## WHAT IS BEING ASKED
Below are entries; copy exactly the lines from the one with "have := (hbal t ht).1" through the one with "NearCut.lt_of_balanced hroot W", both included, and leave out the rest.

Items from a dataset
•••

import Summits.ResolutionOfSingularities.ResolutionOfSingularities.Theorems.WallFrames15
import Summits.ResolutionOfSingularities.ResolutionOfSingularities.Theorems.NearCutCompanion3
import Summits.ResolutionOfSingularities.ResolutionOfSingularities.Theorems.NearCutWalls2
import Summits.ResolutionOfSingularities.ResolutionOfSingularities.Theorems.ProximityCutArcLaw
import Summits.ResolutionOfSingularities.ResolutionOfSingularities.Theorems.MaxContactCutBoundaryLedger
import Summits.ResolutionOfSingularities.ResolutionOfSingularities.Theorems.MaxContactCutWallCut
import Summits.ResolutionOfSingularities.ResolutionOfSingularities.Theorems.PlanarGhostDescent
import Literature.AlgebraicGeometry.Resolution.PointBlowupIFPGiraud
import Literature.AlgebraicGeometry.Resolution.AdicNoetherian
import HarnessLib

/-!
# WallFrames (16/17) — Kollár's wall descent in a polynomial frame; sections: Port

Verbatim slice of the farm-checked monolith `WallFrames.lean` of cell `decomp-res`, seat `decomp-res-lens-5`, g35
(sha256 7405a21d81d102a4…, monolith lines 3703–3876); one namespace `Summit.ResolutionOfSingularities.ResolutionOfSingularities.Theorems.WallFrames` across the
slices, imports chained.  The monolith's module docstring (laws W1–W7, mechanism, novelty, honest placement) is
reproduced in slice 1; the main theorem `balancedWallPort_holds : WallCut.BalancedWallPort` (hypothesis-free) and the
host-route corollary `ecBalancedWallPort_holds` (aside item 27368 of route MaxContactCut) are in slice 16/17.
-/

open MvPolynomial Finset
open scoped BigOperators
open Literature.AlgebraicGeometry.Resolution
open Literature.AlgebraicGeometry.Resolution.Hauser2010
open Literature.AlgebraicGeometry.Resolution.PointBlowup
open Literature.AlgebraicGeometry.Resolution.HauserPerlega2024

namespace Summit.ResolutionOfSingularities.ResolutionOfSingularities.Theorems.WallFrames

variable {σ : Type*} [Fintype σ] [DecidableEq σ] {K : Type*} [Field K]

section Port

/-- **`BalancedWallPort` HOLDS.** [new] -/
theorem balancedWallPort_holds : WallCut.BalancedWallPort := by
  intro p hp e K _ _ _ _ s₀ hroot W N hplat hrec s hsh hs2 hsq hqs hnd hbal
  classical
  haveI : Fact p.Prime := ⟨hp⟩
  exfalso
  have hs : s ≠ 0 := by omega
  have hs1 : 1 ≤ s := by omega
  have hsL : (s : K) ≠ 0 := fun h => hnd ((CharP.cast_eq_zero_iff K p s).mp h)
  have hshade : ∀ t, N ≤ t → (W.st t).shade = (s : ℕ∞) := NearCut.shade_of_plateau W N s hplat hsh
  have hbig : ∀ t, N ≤ t → ordZero (W.st t).F ≠ ((p ^ e : ℕ) : ℕ∞) := by
    intro t ht h
    have ho := NearCut.ordZero_eq_degree_add hroot W t s (hshade t ht)
    rw [ho] at h
    have h' : (W.st t).r.degree + s = p ^ e := by exact_mod_cast h
    have := (hbal t ht).1
    omega
  have hinv := NearCut.tailInv_of_balanced hp hroot W N hplat hbig s hsh hbal
  have hGs : ∀ n, ordZero (NearCut.companion W N s n) = (s : ℕ∞) := fun n => by
    obtain ⟨-, -, -, -, -, h⟩ := hinv n; exact h
  -- the layer law (body of `NearCut.companionLaw`, which needs no hypothesis on `e`)
  have hlay : ∀ n, ∃ c : K, c ≠ 0 ∧ homogeneousComponent ((W.st (N + n)).r.degree + s) (W.st (N + n)).F
      = C c * (monomial (W.st (N + n)).r 1 * homogeneousComponent s (NearCut.companion W N s n)) := by
    intro n
    obtain ⟨U, Cq, hU, hCq, hF, hord⟩ := hinv n
    refine ⟨constantCoeff U, hU, ?_⟩
    have hslt : s < p ^ e :=
      NearCut.lt_of_balanced hroot W (N + n) s (hshade _ (by omega)) (hbig _ (by omega)) (hbal _ (by omega)).1
    obtain ⟨y₁, y₂, hy, h1, h2⟩ := NearCut.two_walls (hbal (N + n) (by omega)).2
    exact NearCut.layer_of_structure (δ := p ^ e - s) (by omega) (by omega) (by omega)
      (ItineraryCutClasses.walk_clean hroot W (N + n)) hCq hF hord.ge hy h1 h2
  -- the directrix data (pattern of `NearCut.noBalancedTails_of_pieces`)
  have hbig' : ∀ t, N ≤ t → ((p ^ e : ℕ) : ℕ∞) < ordZero (W.st t).F := fun t ht =>
    lt_of_le_of_ne (ItineraryCutClasses.walk_ord hroot W t) (fun h => hbig t ht h.symm)
  have hdir : ∀ n, ∃ (c : K) (ℓ : MvPolynomial (Fin 3) K), c ≠ 0 ∧ ℓ.IsHomogeneous 1 ∧ ℓ ≠ 0 ∧
      homogeneousComponent s (NearCut.companion W N s n) = C c * ℓ ^ s := by
    intro n
    obtain ⟨c₁, hc₁, hlay1⟩ := hlay n
    obtain ⟨o, ho, -⟩ := ItineraryCutClasses.walk_nat hroot W (N + n)
    obtain ⟨s', hs', hos⟩ := BoundaryLedger.order_eq_shade_add_degree hroot W (N + n) ho
    have hss : s' = s := by
      have h := hs'.symm.trans (hshade (N + n) (by omega)); exact_mod_cast h
    obtain ⟨c₂, ℓ, hc₂, hℓ1, hℓ0, hid⟩ :=
      NearCut.directrix_of_plateau hroot W N hplat hbig' hrec hsh (N + n) (by omega) o ho
    rw [show o = (W.st (N + n)).r.degree + s by omega, hlay1] at hid
    have hyr : (monomial (W.st (N + n)).r (1 : K)) ≠ 0 := fun h => one_ne_zero (monomial_eq_zero.mp h)
    have h1 : monomial (W.st (N + n)).r (1 : K) * homogeneousComponent s (NearCut.companion W N s n)
        = monomial (W.st (N + n)).r (1 : K) * (C (c₁⁻¹ * c₂) * ℓ ^ s) := by
      have h : C c₁⁻¹ * (C c₁ * (monomial (W.st (N + n)).r (1 : K) *
          homogeneousComponent s (NearCut.companion W N s n)))
          = C c₁⁻¹ * (C c₂ * (monomial (W.st (N + n)).r 1 * ℓ ^ s)) := by rw [hid]
      rw [← mul_assoc, ← map_mul, inv_mul_cancel₀ hc₁, map_one, one_mul] at h
      rw [h, map_mul]; ring
    exact ⟨c₁⁻¹ * c₂, ℓ, mul_ne_zero (inv_ne_zero hc₁) hc₂, hℓ1, hℓ0, mul_left_cancel₀ hyr h1⟩
  choose c ℓ hc hℓ1 hℓ0 hin using hdir
  -- the free letter
  have hfx : ∀ n, ∃ x, (W.st (N + n)).r x = 0 := fun n => by
    obtain ⟨x, hx, -⟩ := (hbal (N + n) (by omega)).2; exact ⟨x, hx⟩
  choose f hf using hfx
  -- transversality, lineage, slots
  have htrans := transversal hroot W N s hs hshade hbig hbal hGs c ℓ hc hℓ1 hℓ0 hin f hf hrec
  have hlinF := lineage_facts hroot W N s hs hsL hshade hbig hbal hGs c ℓ hc hℓ1 hin f hf htrans
  have hlin : ∀ n, constantCoeff (lineage W N s (f 0) n) = 0 ∧
      coeff (Finsupp.single (f n) 1) (lineage W N s (f 0) n) ≠ 0 := fun n => ⟨(hlinF n).2.1, (hlinF n).2.2.1⟩
  obtain ⟨w, S1, S2, hI6, hII, hsw⟩ := toric_slots hroot W N s hshade hbig hbal f hf
  have hI : ∀ τ, S1 τ ≠ S2 τ ∧ S1 τ ≠ f τ ∧ S2 τ ≠ f τ ∧ (∀ i, i = f τ ∨ i = S1 τ ∨ i = S2 τ) := fun τ =>
    ⟨(hI6 τ).1, (hI6 τ).2.1, (hI6 τ).2.2.1, (hI6 τ).2.2.2.1⟩
  -- the word switches infinitely often, hence has both letters infinitely often
  have hswall : ∀ M, ∃ t, M ≤ t ∧ w (t + 1) ≠ w t := by
    intro M
    obtain ⟨t, ht, hst⟩ := hrec (N + M)
    refine ⟨t - N, by omega, hsw (t - N) ?_⟩
    rw [show N + (t - N) = t by omega]; exact hst
  obtain ⟨hUl, hVl⟩ := ExtinctionCut.both_letters_of_switches w hswall
  obtain ⟨tU, -, htU⟩ := hUl 0
  obtain ⟨tV, -, htV⟩ := hVl 0
  -- the horizon and the isolation exponent there
  set T := max tU tV + s + 1 with hTdef
  obtain ⟨M, giso, hg0, hgI⟩ := W.isolated (N + T)
  -- shifted initial exponents
  set x₀ : (Fin 3 →₀ ℕ) → ℤ × ℤ := fun a =>
    (((a (S1 0) : ℕ) : ℤ) - ((s : ℤ) - a (f 0)), ((a (S2 0) : ℕ) : ℤ) - ((s : ℤ) - a (f 0))) with hx₀def
  have hx₀ : ∀ a, x₀ a = (((a (S1 0) : ℕ) : ℤ) - ((s : ℤ) - a (f 0)), ((a (S2 0) : ℕ) : ℤ) - ((s : ℤ) - a (f 0))) :=
    fun a => rfl
  -- the chain at budget `Λ₀ = s T + (M + 1 + q)`
  obtain ⟨ζ₀, hζ₀, hζ₀1, hζ₀D, hch⟩ :=
    presentation_chain_at W N s hs hGs f hlin w S1 S2 hI hII (s * T + (M + 1 + p ^ e)) x₀ hx₀
  set A := (zshear (f 0) ζ₀ (NearCut.companion W N s 0)).support.filter
    (fun n => n.degree < s * T + (M + 1 + p ^ e) + n (f 0)) with hAdef
  -- the potential bound AT ALL TIMES for the indices of `A` (chains at every budget + coefficient stability)
  have hσ : ∀ a ∈ A, ∀ t, -(s : ℤ) ≤ (ExtinctionCut.orbit w (x₀ a) t).1 + (ExtinctionCut.orbit w (x₀ a) t).2 := by
    intro a ha t
    obtain ⟨ha1, ha2⟩ := Finset.mem_filter.mp ha
    obtain ⟨ζ₁, hζ₁, hζ₁1, hζ₁D, hch1⟩ :=
      presentation_chain_at W N s hs hGs f hlin w S1 S2 hI hII (s * t + (s * T + (M + 1 + p ^ e))) x₀ hx₀
    have hε := jet_unique (hlin 0).2 hζ₀ hζ₀1 hζ₁1 (D := s * T + (M + 1 + p ^ e) + 1) hζ₀D
      (le_trans (by exact_mod_cast (by omega)) hζ₁D)
    have hεfree := varFree_sub hζ₁ hζ₀
    have hεΛ : ∀ d ∈ (ζ₁ - ζ₀).support, s * T + (M + 1 + p ^ e) ≤ d.degree := by
      intro d hd
      by_contra hlt
      exact (mem_support_iff.mp hd)
        ((natCast_le_ordZero_iff_forall_coeff _ _).mp hε d (by omega))
    have hcoeff : coeff a (zshear (f 0) ζ₁ (NearCut.companion W N s 0)) =
        coeff a (zshear (f 0) ζ₀ (NearCut.companion W N s 0)) := by
      rw [show ζ₁ = ζ₀ + (ζ₁ - ζ₀) by ring]
      exact coeff_zshear_stable hζ₀ hεfree hεΛ _ ha2
    have haA1 : a ∈ (zshear (f 0) ζ₁ (NearCut.companion W N s 0)).support.filter
        (fun n => n.degree < s * t + (s * T + (M + 1 + p ^ e)) + n (f 0)) := by
      refine Finset.mem_filter.mpr ⟨?_, by omega⟩
      rw [mem_support_iff, hcoeff]; exact mem_support_iff.mp ha1
    obtain ⟨ζ, ι, Uα, R, hζ, hζ1, -, hι, hU, hR, hpres, htor⟩ := hch1 t (by omega)
    have hR1 : ∀ d ∈ R.support, (s * T + (M + 1 + p ^ e)) + d (f t) ≤ d.degree := by
      intro d hd; have := hR d hd; rwa [Nat.add_sub_cancel_left] at this
    have hK2 := degree_ge_of_mem_presentation (s := s) _ ι Uα R hι hU
      (fun d hd => by have := hR1 d hd; omega)
      (by rw [← hpres, ordZero_zshear hζ hζ1]; exact (hGs t).ge) a haA1
    obtain ⟨haf, h1, h2⟩ := htor a haA1
    have hdg := degree_eq_of_three (hI t).2.1.symm (hI t).2.2.1.symm (hI t).1 (hI t).2.2.2 (ι a)
    rw [← h1, ← h2]
    omega
  -- absorption by the horizon
  have hquad : ∀ a ∈ A, ExtinctionCut.InQuad (ExtinctionCut.orbit w (x₀ a) T) := fun a ha =>
    ExtinctionCut.extinction (n := s) (hσ a ha) hUl hVl
      ⟨show -(s : ℤ) ≤ ((a (S1 0) : ℕ) : ℤ) - ((s : ℤ) - a (f 0)) by omega,
       show -(s : ℤ) ≤ ((a (S2 0) : ℕ) : ℤ) - ((s : ℤ) - a (f 0)) by omega⟩ htU htV T (by omega)
  -- the presentation at the horizon
  obtain ⟨ζ, ι, Uα, R, hζ, hζ1, -, hι, hU, hR, hpres, htor⟩ := hch T (by omega)
  have hR' : ∀ d ∈ R.support, (M + 1 + p ^ e) + d (f T) ≤ d.degree := by
    intro d hd
    have := hR d hd
    rwa [Nat.add_sub_cancel_left] at this
  obtain ⟨U, Cq, hU0, hCq, hF, -⟩ := hinv T
  obtain ⟨h12, h1f, h2f, hexh, hr1, -⟩ := hI6 T
  have hCq' : ∀ d : Fin 3 →₀ ℕ, d ≠ 0 → d.degree < p ^ e → hasseDeriv K d Cq = 0 := by
    intro d hd0 hdq
    have hex : ∃ i, d i ≠ 0 := by
      by_contra h
      push Not at h
      exact hd0 (Finsupp.ext h)
    obtain ⟨i, hi⟩ := hex
    refine NearCut.hasseDeriv_eq_zero_of_isQPoly e hCq ⟨i, fun hdvd => ?_⟩
    have h1 := Nat.le_of_dvd (Nat.pos_of_ne_zero hi) hdvd
    have h2 : d i ≤ d.degree := by
      have := degree_eq_of_three h1f.symm h2f.symm h12 hexh d
      rcases hexh i with h | h | h <;> rw [h] <;> omega
    omega
  have hnear : ∀ a ∈ A, s ≤ ι a (S1 T) + ι a (f T) := by
    intro a ha
    obtain ⟨haf, h1, -⟩ := htor a ha
    have hq := hquad a ha
    unfold ExtinctionCut.InQuad at hq
    rw [← h1] at hq
    omega
  exact no_isolation_of_presentation h12.symm h2f h1f
    (fun i => by
      rcases hexh i with h | h | h
      · exact Or.inr (Or.inr h)
      · exact Or.inr (Or.inl h)
      · exact Or.inl h)
    hζ hζ1 (q := p ^ e) (s := s) (M := M) (r := (W.st (N + T)).r) (by rw [hr1]; omega) hF hCq' hpres hnear hR'
    hg0 (hgI (S2 T))

/-- The same, under the host route's name. -/
theorem ecBalancedWallPort_holds :
    Summit.ResolutionOfSingularities.ResolutionOfSingularities.Theses.MaxContactCut.ECBalancedWallPort :=
  balancedWallPort_holds

end Port

/-! ## §24 CONSEQUENCES THROUGH THE LANDED WIRING (no new mathematics): Kollár's wall port, the two tame balanced
cells, and the EXACT residual of the host aside `MaxContactCut.DefectWalksDeep` = `LOSSY ∧ WILD-BALANCED`. -/

end Summit.ResolutionOfSingularities.ResolutionOfSingularities.Theorems.WallFrames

•••

## ANSWER
    have := (hbal t ht).1
    omega
  have hinv := NearCut.tailInv_of_balanced hp hroot W N hplat hbig s hsh hbal
  have hGs : ∀ n, ordZero (NearCut.companion W N s n) = (s : ℕ∞) := fun n => by
    obtain ⟨-, -, -, -, -, h⟩ := hinv n; exact h
  -- the layer law (body of `NearCut.companionLaw`, which needs no hypothesis on `e`)
  have hlay : ∀ n, ∃ c : K, c ≠ 0 ∧ homogeneousComponent ((W.st (N + n)).r.degree + s) (W.st (N + n)).F
      = C c * (monomial (W.st (N + n)).r 1 * homogeneousComponent s (NearCut.companion W N s n)) := by
    intro n
    obtain ⟨U, Cq, hU, hCq, hF, hord⟩ := hinv n
    refine ⟨constantCoeff U, hU, ?_⟩
    have hslt : s < p ^ e :=
      NearCut.lt_of_balanced hroot W (N + n) s (hshade _ (by omega)) (hbig _ (by omega)) (hbal _ (by omega)).1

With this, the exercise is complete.